/- Free-seat work of EXTRA WIDTH SEAT `ym-line-cbag-p1-w5` (prover-ym-line-cbag-p1-w5-g3-0), route `EguchiKawaiDirectionLadder`
(ideator ym-idea-2, LINE 8), crux `TripleSmallBallMargin` (stmt-QuantumFields-27724), v7 architecture stub S10-B «transported
Fin n_b ≃ β»: HAAR TRANSPORT ALONG RE-INDEXING.  The (rank-robust) rigidity / pair small-ball bounds (S2, S4, S7, S8) are stated
for `UN n = U(Fin n)`, while the one-level decoupling inequality (`haar_prod_le_prod_robustPair_mul`, S9) consumes them on the BLOCK
groups `U({i : Fin N // ℓ i = c})`; re-indexing along any `e : β ≃ γ` is a continuous ⋆-isomorphism `U(β) ≃ U(γ)` carrying Haar
probability to Haar probability, so every Haar / Haar-pair / Haar-power event pulls back with EQUAL measure (no measurability side
condition).  ROUTE-INDEPENDENT (no Theses import).  Nothing here bears on the Yang–Mills mass gap. -/
import Literature.Barriers.QuantumFields.EguchiKawaiBreakdown
import Mathlib.MeasureTheory.Measure.Haar.Basic
import Mathlib.LinearAlgebra.Matrix.Rank
import Mathlib.LinearAlgebra.Matrix.Reindex
import HarnessLib

/-!
# Route `EguchiKawaiDirectionLadder`: Haar transport along re-indexing of unitary groups

For finite index types `β, γ` and an equivalence `e : β ≃ γ`:

* `reindexStarMulEquiv e : Matrix β β ℂ ≃⋆* Matrix γ γ ℂ` (`M ↦ Matrix.reindex e e M`) and
  `reindexUnitary e : U(β) ≃⋆* U(γ)` (`Unitary.mapEquiv` of it; `coe_reindexUnitary`), continuous in both directions,
  packaged as a measurable equivalence `reindexUnitaryMeasurableEquiv e`;
* `eq_haarProbability_of_isMulLeftInvariant` — a left-invariant probability measure on a compact second-countable group IS the
  normalised Haar measure (Mathlib's `haarMeasure_unique`); hence
  `map_haarProbability_reindexUnitary : (haarProbability U(β)).map (reindexUnitary e) = haarProbability U(γ)`;
* measure-preserving maps and EQUALITY OF MEASURES OF PULLED-BACK EVENTS, for arbitrary sets: one factor
  (`haarProbability_preimage_reindexUnitary`, `haarProbability_setOf_reindex`), Haar pairs
  (`haarPair_preimage_reindexUnitary`, `haarPair_setOf_reindex`) and `Fin d`-powers, landing in `ekHaar d n` when `γ = Fin n`
  (`haarPi_preimage_reindexUnitary`, `haarPi_setOf_reindex_eq_ekHaar`);
* the re-indexing algebra needed to recognise pulled-back events (`reindex` of products / differences / diagonals, invariance of
  entrywise sums `Σ_{ij} F i j (M i j)`, of Frobenius sums and of the rank), and two worked instances in the exact shape of the
  S9 slot `h_Ψ` and of the rank-robust one-link rigidity event:
  `haarPair_rankRobustCommutator_reindex` — `Haar_β²{∃ L, rank L ≤ r ∧ ‖P₁P₂ − P₂P₁ − L‖_F² ≤ σ} = Haar_γ²{same}`,
  `haarProbability_rankRobustLink_reindex` — `Haar_β{W | ∃ R, rank R ≤ r ∧ ‖DW − WD − R‖_F² ≤ s} = Haar_γ{… reindex D …}`.

HONEST FRAMING: pure transport/bookkeeping (folklore: uniqueness of Haar measure); no small-ball estimate is proved here.  The
route bears on the barrier-ledger fact `EguchiKawaiBreakdown` only; the Yang–Mills mass gap is NOT touched.
-/

set_option autoImplicit false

◆ **What the exercise asks**
Search the lines above for the string "Mathlib", then show every one that has it.

◆ **Written solution**
import Mathlib.MeasureTheory.Measure.Haar.Basic
import Mathlib.LinearAlgebra.Matrix.Rank
import Mathlib.LinearAlgebra.Matrix.Reindex
  normalised Haar measure (Mathlib's `haarMeasure_unique`); hence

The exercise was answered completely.